GOAL OF THE EXERCISE >> There is one span to output from the data below: the lines starting at the line with "AnalyticOnNhd ℝ q" and ending at the line with "have hmul : ∀ a ∈ H, ∀". Output it exactly, ends included, nothing more.

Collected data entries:
────────────────────

import Mathlib
import Literature.Analysis.Calculus.ClosedSubgroupTubularMaps
import HarnessLib

/-!
# The invariant tube of a compact linear group (towards Haar measure as a Lebesgue push-forward)

Let `𝔸` be a finite-dimensional real Banach algebra and `ρ : K →* 𝔸` a continuous injective
multiplicative map from a compact group `K` (so `H = ρ(K)` is a compact subgroup of `𝔸ˣ`, closed in
`𝔸`, and `ρ : K ≃ H` is a homeomorphism). Everything here is PROVED; no definitions, no named
facts. From the tubular chart of `H` (`Analysis/Calculus/ClosedSubgroupTubularMaps.lean`) we
build (`exists_invariantTube`):

* an open tube `T ⊆ 𝔸` and a compact `Ω ⊆ T` with `1 ∈ interior Ω`, both invariant under left
  multiplication by `H`, `Ω = {M ∈ T : 0 ≤ g M}` for a function `g` real-analytic on `T`
  (`g(M) = ρ₀² - Σᵢ eᵢ(a(M))²`, `a` the normal-part projection, `eᵢ` Euclidean coordinates — so
  `Ω` is a compact semianalytic set in the sense of the asymptotic theory of Laplace integrals);
* the group-part projection `q`, real-analytic on `T`, `q(1) = 1`, `q(T) ⊆ H`, `q(hM) = h q(M)`,
  and its lift `qK : 𝔸 → K`, `ρ (qK M) = q M` on `T`, continuous on `T`, `qK(ρ(k) M) = k · qK(M)`.

The sequel `HaarTubePushforwardMeasure.lean` shows that the push-forward of Lebesgue measure on `Ω`
under `qK` is a (non-zero, finite) left-invariant measure on `K`, hence a constant multiple of Haar
measure — a chart-free substitute for "Haar measure has an analytic density in exponential
coordinates" when Haar integrals over compact linear groups are to be rewritten as Euclidean
integrals (Laplace asymptotics of lattice gauge theory,
`MathematicalPhysics/QuantumFieldTheory/WilsonPartitionRegularVariationProofs.lean`).

## References

* B. C. Hall, *Lie Groups, Lie Algebras, and Representations*, GTM 222, 2nd ed. (2015), Thm. 3.42,
  Cor. 3.45 (closed linear groups are embedded submanifolds). [Hall2015]
-/

noncomputable section

open NormedSpace Filter Topology Set Metric Function

namespace Literature.MeasureTheory.Group

open Literature.Analysis.Calculus

variable {𝔸 : Type*} [NormedRing 𝔸] [NormedAlgebra ℚ 𝔸] [NormedAlgebra ℝ 𝔸] [CompleteSpace 𝔸]
  [FiniteDimensional ℝ 𝔸]
variable {K : Type*} [Group K] [TopologicalSpace K] [CompactSpace K]

omit [NormedAlgebra ℚ 𝔸] [NormedAlgebra ℝ 𝔸] [CompleteSpace 𝔸] [FiniteDimensional ℝ 𝔸]
  [Group K] in
/-- The inverse of a continuous injection from a compact space is continuous on the range.
[folklore] -/
theorem continuousOn_invFun_range {ρ : K → 𝔸} (hρc : Continuous ρ) (hρi : Injective ρ)
    [Nonempty K] : ContinuousOn (invFun ρ) (range ρ) := by
  rw [continuousOn_iff_isClosed]
  intro C hC
  refine ⟨ρ '' C, (hC.isCompact.image hρc).isClosed, ?_⟩
  ext y
  simp only [mem_inter_iff, mem_preimage, mem_image, mem_range]
  constructor
  · rintro ⟨hy, k, rfl⟩
    exact ⟨⟨k, by rwa [leftInverse_invFun hρi k] at hy, rfl⟩, k, rfl⟩
  · rintro ⟨⟨k, hk, rfl⟩, -⟩
    exact ⟨by rwa [leftInverse_invFun hρi k], k, rfl⟩

omit [CompleteSpace 𝔸] [FiniteDimensional ℝ 𝔸] [TopologicalSpace K] [CompactSpace K] in
/-- The Lie algebra of the closed linear group `ρ(K)` as a real subspace:
`{X | exp(tX) ∈ ρ(K) ∀ t}` (von Neumann 1929: closed under sums). [cite: vonNeumann1929, §3] -/
theorem exists_lieSubmodule_range (ρ : K →* 𝔸) (hH : IsClosed (range ρ)) [CompleteSpace 𝔸] :
    ∃ 𝔥 : Submodule ℝ 𝔸, ∀ X : 𝔸, X ∈ 𝔥 ↔ ∀ t : ℝ, exp (t • X) ∈ range ρ := by
  have h1 : (1 : 𝔸) ∈ range ρ := ⟨1, map_one ρ⟩
  have hmul : ∀ a ∈ range ρ, ∀ b ∈ range ρ, a * b ∈ range ρ := by
    rintro _ ⟨a, rfl⟩ _ ⟨b, rfl⟩; exact ⟨a * b, map_mul ρ a b⟩
  have hinv : ∀ a ∈ range ρ, ∃ b ∈ range ρ, b * a = 1 := by
    rintro _ ⟨a, rfl⟩; exact ⟨ρ a⁻¹, ⟨a⁻¹, rfl⟩, by rw [← map_mul, inv_mul_cancel, map_one]⟩
  refine ⟨{ carrier := {X | ∀ t : ℝ, exp (t • X) ∈ range ρ}
            add_mem' := fun hX hY t => exp_smul_add_mem hH h1 hmul hinv hX hY t
            zero_mem' := fun t => by simpa using h1
            smul_mem' := fun c X hX t => by
              show exp (t • c • X) ∈ range ρ
              rw [smul_smul]; exact hX _ }, fun X => Iff.rfl⟩

/-- **The invariant tube of a compact linear group.** For a continuous injective multiplicative
`ρ : K →* 𝔸` from a compact group into a finite-dimensional real Banach algebra there are: an open
`T ⊆ 𝔸`, a compact `Ω ⊆ T` with `1 ∈ interior Ω`, maps `q : 𝔸 → 𝔸`, `g : 𝔸 → ℝ` real-analytic on
`T` and `qK : 𝔸 → K` continuous on `T`, such that `Ω = {M ∈ T : 0 ≤ g M}`, `q 1 = 1`,
`ρ (qK M) = q M` on `T`, and for every `k : K`: left multiplication by `ρ k` preserves `T` and `Ω`
(`(ρ k * ·) ⁻¹' Ω = Ω`) and `qK (ρ k * M) = k * qK M` on `T` (tubular neighbourhood `H · (1 + 𝔨_r)`
of the embedded submanifold `H = ρ(K)`, Hall Cor. 3.45, cut off at `Σᵢ eᵢ(a M)² ≤ ρ₀²` in Euclidean
coordinates `eᵢ` of the normal part `a`). [cite: Hall2015, Theorem 3.42 and Corollary 3.45] -/
theorem exists_invariantTube (ρ : K →* 𝔸) (hρc : Continuous ρ) (hρi : Injective ρ) :
    ∃ (T Ω : Set 𝔸) (q : 𝔸 → 𝔸) (g : 𝔸 → ℝ) (qK : 𝔸 → K),
      IsOpen T ∧ Ω ⊆ T ∧ IsCompact Ω ∧ (1 : 𝔸) ∈ interior Ω ∧ Ω = {M ∈ T | 0 ≤ g M} ∧
      AnalyticOnNhd ℝ q T ∧ AnalyticOnNhd ℝ g T ∧ ContinuousOn qK T ∧ q 1 = 1 ∧
      (∀ M ∈ T, ρ (qK M) = q M) ∧
      (∀ k : K, ∀ M ∈ T, ρ k * M ∈ T ∧ qK (ρ k * M) = k * qK M) ∧
      (∀ k : K, (fun M => ρ k * M) ⁻¹' Ω = Ω) := by
  classical
  set H : Set 𝔸 := range ρ with hHdef
  have hH : IsClosed H := (isCompact_range hρc).isClosed
  have h1 : (1 : 𝔸) ∈ H := ⟨1, map_one ρ⟩
  have hmul : ∀ a ∈ H, ∀ b ∈ H, a * b ∈ H := by
    rintro _ ⟨a, rfl⟩ _ ⟨b, rfl⟩; exact ⟨a * b, map_mul ρ a b⟩
  have hinv : ∀ a ∈ H, ∃ b ∈ H, b * a = 1 := by
    rintro _ ⟨a, rfl⟩; exact ⟨ρ a⁻¹, ⟨a⁻¹, rfl⟩, by rw [← map_mul, inv_mul_cancel, map_one]⟩
  obtain ⟨𝔥, h𝔥⟩ := exists_lieSubmodule_range ρ hH
  obtain ⟨𝔨, hc⟩ := Submodule.exists_isCompl 𝔥
  obtain ⟨r, hr, -, q, a, hTopen, hqa, hrep, hequiv, hqan, haan⟩ :=
    exists_tubularMaps hH h1 hmul hinv 𝔥 𝔨 h𝔥 hc
  set T : Set 𝔸 := {M : 𝔸 | ∃ h ∈ H, ∃ A ∈ 𝔨, ‖A‖ < r ∧ M = h * (1 + A)} with hTdef
  -- Euclidean coordinates of `𝔸` and the cut-off radius `ρ₀`
  set e : 𝔸 ≃L[ℝ] EuclideanSpace ℝ (Fin (Module.finrank ℝ 𝔸)) := toEuclidean with he
  set Ce : ℝ := ‖(e.symm : EuclideanSpace ℝ (Fin (Module.finrank ℝ 𝔸)) →L[ℝ] 𝔸)‖ with hCe
  have hCe0 : 0 ≤ Ce := norm_nonneg _
  set ρ₀ : ℝ := r / (2 * (Ce + 1)) with hρ₀
  have hρ₀pos : 0 < ρ₀ := by positivity
  have hCeρ₀ : Ce * ρ₀ < r := by
    rw [hρ₀, mul_div_assoc', div_lt_iff₀ (by positivity)]; nlinarith
  have hnormA : ∀ A : 𝔸, ‖A‖ ≤ Ce * ‖e A‖ := fun A => by
    calc ‖A‖ = ‖(e.symm : _ →L[ℝ] 𝔸) (e A)‖ := by simp
      _ ≤ Ce * ‖e A‖ := ContinuousLinearMap.le_opNorm _ _
  have hsq : ∀ A : 𝔸, ‖e A‖ ^ 2 = ∑ i, (e A i) ^ 2 := fun A => by
    rw [EuclideanSpace.norm_eq, Real.sq_sqrt (Finset.sum_nonneg fun i _ => by positivity)]
    exact Finset.sum_congr rfl fun i _ => by rw [Real.norm_eq_abs, sq_abs]
  have hsmall : ∀ A : 𝔸, ∑ i, (e A i) ^ 2 ≤ ρ₀ ^ 2 → ‖A‖ < r := fun A hA => by
    rw [← hsq] at hA
    have h1' : ‖e A‖ ≤ ρ₀ := (pow_le_pow_iff_left₀ (norm_nonneg _) hρ₀pos.le two_ne_zero).1 hA
    calc ‖A‖ ≤ Ce * ‖e A‖ := hnormA A
      _ ≤ Ce * ρ₀ := mul_le_mul_of_nonneg_left h1' hCe0
      _ < r := hCeρ₀
  -- the cut-off function, the compact tube `Ω`, and the lift `qK`
  let g : 𝔸 → ℝ := fun M => ρ₀ ^ 2 - ∑ i, (e (a M) i) ^ 2
  set Ω : Set 𝔸 := {M ∈ T | 0 ≤ g M} with hΩdef
  haveI : Nonempty K := ⟨1⟩
  let qK : 𝔸 → K := fun M => invFun ρ (q M)
  -- `1 ∈ T`, `q 1 = 1`, `a 1 = 0`
  have h0r : ‖(0 : 𝔸)‖ < r := by simpa using hr
  have h1T : (1 : 𝔸) ∈ T := ⟨1, h1, 0, 𝔨.zero_mem, h0r, by simp⟩
  have hq1 : q 1 = 1 ∧ a 1 = 0 := by
    have := hqa 1 h1 0 𝔨.zero_mem h0r
    simpa using this
  -- membership in `Ω`
  have hΩmem : ∀ M : 𝔸, M ∈ Ω ↔ ∃ k : K, ∃ A ∈ 𝔨, ∑ i, (e A i) ^ 2 ≤ ρ₀ ^ 2 ∧ M = ρ k * (1 + A) := by
    intro M
    constructor
    · rintro ⟨hMT, hgM⟩
      obtain ⟨hqH, haK, -, hMeq⟩ := hrep M hMT
      obtain ⟨k, hk⟩ := hqH
      refine ⟨k, a M, haK, ?_, by rw [hk]; exact hMeq⟩
      have : 0 ≤ ρ₀ ^ 2 - ∑ i, (e (a M) i) ^ 2 := hgM
      linarith
    · rintro ⟨k, A, hA, hAρ, rfl⟩
      have hAr : ‖A‖ < r := hsmall A hAρ
      have hMT : ρ k * (1 + A) ∈ T := ⟨ρ k, ⟨k, rfl⟩, A, hA, hAr, rfl⟩
      refine ⟨hMT, ?_⟩
      show 0 ≤ ρ₀ ^ 2 - ∑ i, (e (a (ρ k * (1 + A))) i) ^ 2
      rw [(hqa (ρ k) ⟨k, rfl⟩ A hA hAr).2]
      linarith
  have hΩT : Ω ⊆ T := fun M hM => hM.1
  -- compactness of `Ω`
  have hKA : IsCompact {A : 𝔸 | A ∈ 𝔨 ∧ ∑ i, (e A i) ^ 2 ≤ ρ₀ ^ 2} := by
    refine Metric.isCompact_of_isClosed_isBounded ?_ ?_
    · refine (𝔨.closed_of_finiteDimensional).inter ?_
      have hcont : Continuous fun A : 𝔸 => ∑ i, (e A i) ^ 2 :=
        continuous_finsetSum _ fun i _ =>
          (((EuclideanSpace.proj (𝕜 := ℝ) (ι := Fin (Module.finrank ℝ 𝔸)) i).continuous).comp
            e.continuous).pow 2
      exact isClosed_le hcont continuous_const
    · refine (Metric.isBounded_closedBall (x := (0 : 𝔸)) (r := r)).subset ?_
      rintro A ⟨-, hA⟩
      rw [mem_closedBall_zero_iff]
      exact (hsmall A hA).le
  have hΩeq : Ω = (fun p : K × 𝔸 => ρ p.1 * (1 + p.2)) '' (univ ×ˢ {A : 𝔸 | A ∈ 𝔨 ∧ ∑ i, (e A i) ^ 2 ≤ ρ₀ ^ 2}) := by
    ext M
    rw [hΩmem]
    simp only [mem_image, mem_prod, mem_univ, true_and, mem_setOf_eq, Prod.exists]
    constructor
    · rintro ⟨k, A, hA, hAρ, rfl⟩; exact ⟨k, A, ⟨hA, hAρ⟩, rfl⟩
    · rintro ⟨k, A, ⟨hA, hAρ⟩, rfl⟩; exact ⟨k, A, hA, hAρ, rfl⟩
  have hΩcpt : IsCompact Ω := by
    rw [hΩeq]
    exact (isCompact_univ.prod hKA).image (by fun_prop)
  -- analyticity of `g` on `T`
  have hgan : AnalyticOnNhd ℝ g T := by
    have hcoord : ∀ i, AnalyticOnNhd ℝ (fun M => e (a M) i) T := fun i => by
      have hL : AnalyticOnNhd ℝ (fun x : 𝔸 => e x i) univ := fun x _ =>
        ((EuclideanSpace.proj (𝕜 := ℝ) i).analyticAt _).comp (f := fun y : 𝔸 => e y)
          ((e : 𝔸 →L[ℝ] EuclideanSpace ℝ (Fin (Module.finrank ℝ 𝔸))).analyticAt x)
      exact hL.comp haan (mapsTo_univ _ _)
    show AnalyticOnNhd ℝ (fun M => ρ₀ ^ 2 - ∑ i, (e (a M) i) ^ 2) T
    refine analyticOnNhd_const.sub ?_
    exact Finset.analyticOnNhd_fun_sum _ fun i _ => (hcoord i).pow 2
  -- `1 ∈ interior Ω`
  have hg1 : g 1 = ρ₀ ^ 2 := by
    show ρ₀ ^ 2 - ∑ i, (e (a 1) i) ^ 2 = ρ₀ ^ 2
    rw [hq1.2, map_zero]; simp
  have h1int : (1 : 𝔸) ∈ interior Ω := by
    rw [mem_interior_iff_mem_nhds]
    have hT1 : T ∈ 𝓝 (1 : 𝔸) := hTopen.mem_nhds h1T
    have hgc : ContinuousAt g 1 := (hgan 1 h1T).continuousAt
    have hpos : ∀ᶠ M in 𝓝 (1 : 𝔸), 0 < g M :=
      hgc.eventually (lt_mem_nhds (by rw [hg1]; positivity))
    filter_upwards [hT1, hpos] with M hMT hgM
    exact ⟨hMT, hgM.le⟩
  -- the lift `qK`
  have hqK : ∀ M ∈ T, ρ (qK M) = q M := fun M hM => invFun_eq (hrep M hM).1
  have hqKcont : ContinuousOn qK T :=
    (continuousOn_invFun_range hρc hρi).comp hqan.continuousOn fun M hM => (hrep M hM).1
  -- invariance
  have hTinv : ∀ k : K, ∀ M ∈ T, ρ k * M ∈ T ∧ qK (ρ k * M) = k * qK M := by
    intro k M hM
    obtain ⟨hkM, hqkM, -⟩ := hequiv (ρ k) ⟨k, rfl⟩ M hM
    refine ⟨hkM, hρi ?_⟩
    rw [hqK _ hkM, hqkM, map_mul, hqK _ hM]
  have hΩinv : ∀ k : K, (fun M => ρ k * M) ⁻¹' Ω = Ω := by
    intro k
    have key : ∀ (k : K) (M : 𝔸), M ∈ Ω → ρ k * M ∈ Ω := by
      rintro k M ⟨hMT, hgM⟩
      obtain ⟨hkM, -, hakM⟩ := hequiv (ρ k) ⟨k, rfl⟩ M hMT
      refine ⟨hkM, ?_⟩
      show 0 ≤ ρ₀ ^ 2 - ∑ i, (e (a (ρ k * M)) i) ^ 2
      rw [hakM]; exact hgM
    ext M
    simp only [mem_preimage]
    refine ⟨fun hM => ?_, key k M⟩
    have := key k⁻¹ _ hM
    rwa [← mul_assoc, ← map_mul, inv_mul_cancel, map_one, one_mul] at this
  exact ⟨T, Ω, q, g, qK, hTopen, hΩT, hΩcpt, h1int, rfl, hqan, hgan, hqKcont, hq1.1, hqK,
    hTinv, hΩinv⟩

end Literature.MeasureTheory.Group

end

────────────────────

WRITTEN SOLUTION >>
      AnalyticOnNhd ℝ q T ∧ AnalyticOnNhd ℝ g T ∧ ContinuousOn qK T ∧ q 1 = 1 ∧
      (∀ M ∈ T, ρ (qK M) = q M) ∧
      (∀ k : K, ∀ M ∈ T, ρ k * M ∈ T ∧ qK (ρ k * M) = k * qK M) ∧
      (∀ k : K, (fun M => ρ k * M) ⁻¹' Ω = Ω) := by
  classical
  set H : Set 𝔸 := range ρ with hHdef
  have hH : IsClosed H := (isCompact_range hρc).isClosed
  have h1 : (1 : 𝔸) ∈ H := ⟨1, map_one ρ⟩
  have hmul : ∀ a ∈ H, ∀ b ∈ H, a * b ∈ H := by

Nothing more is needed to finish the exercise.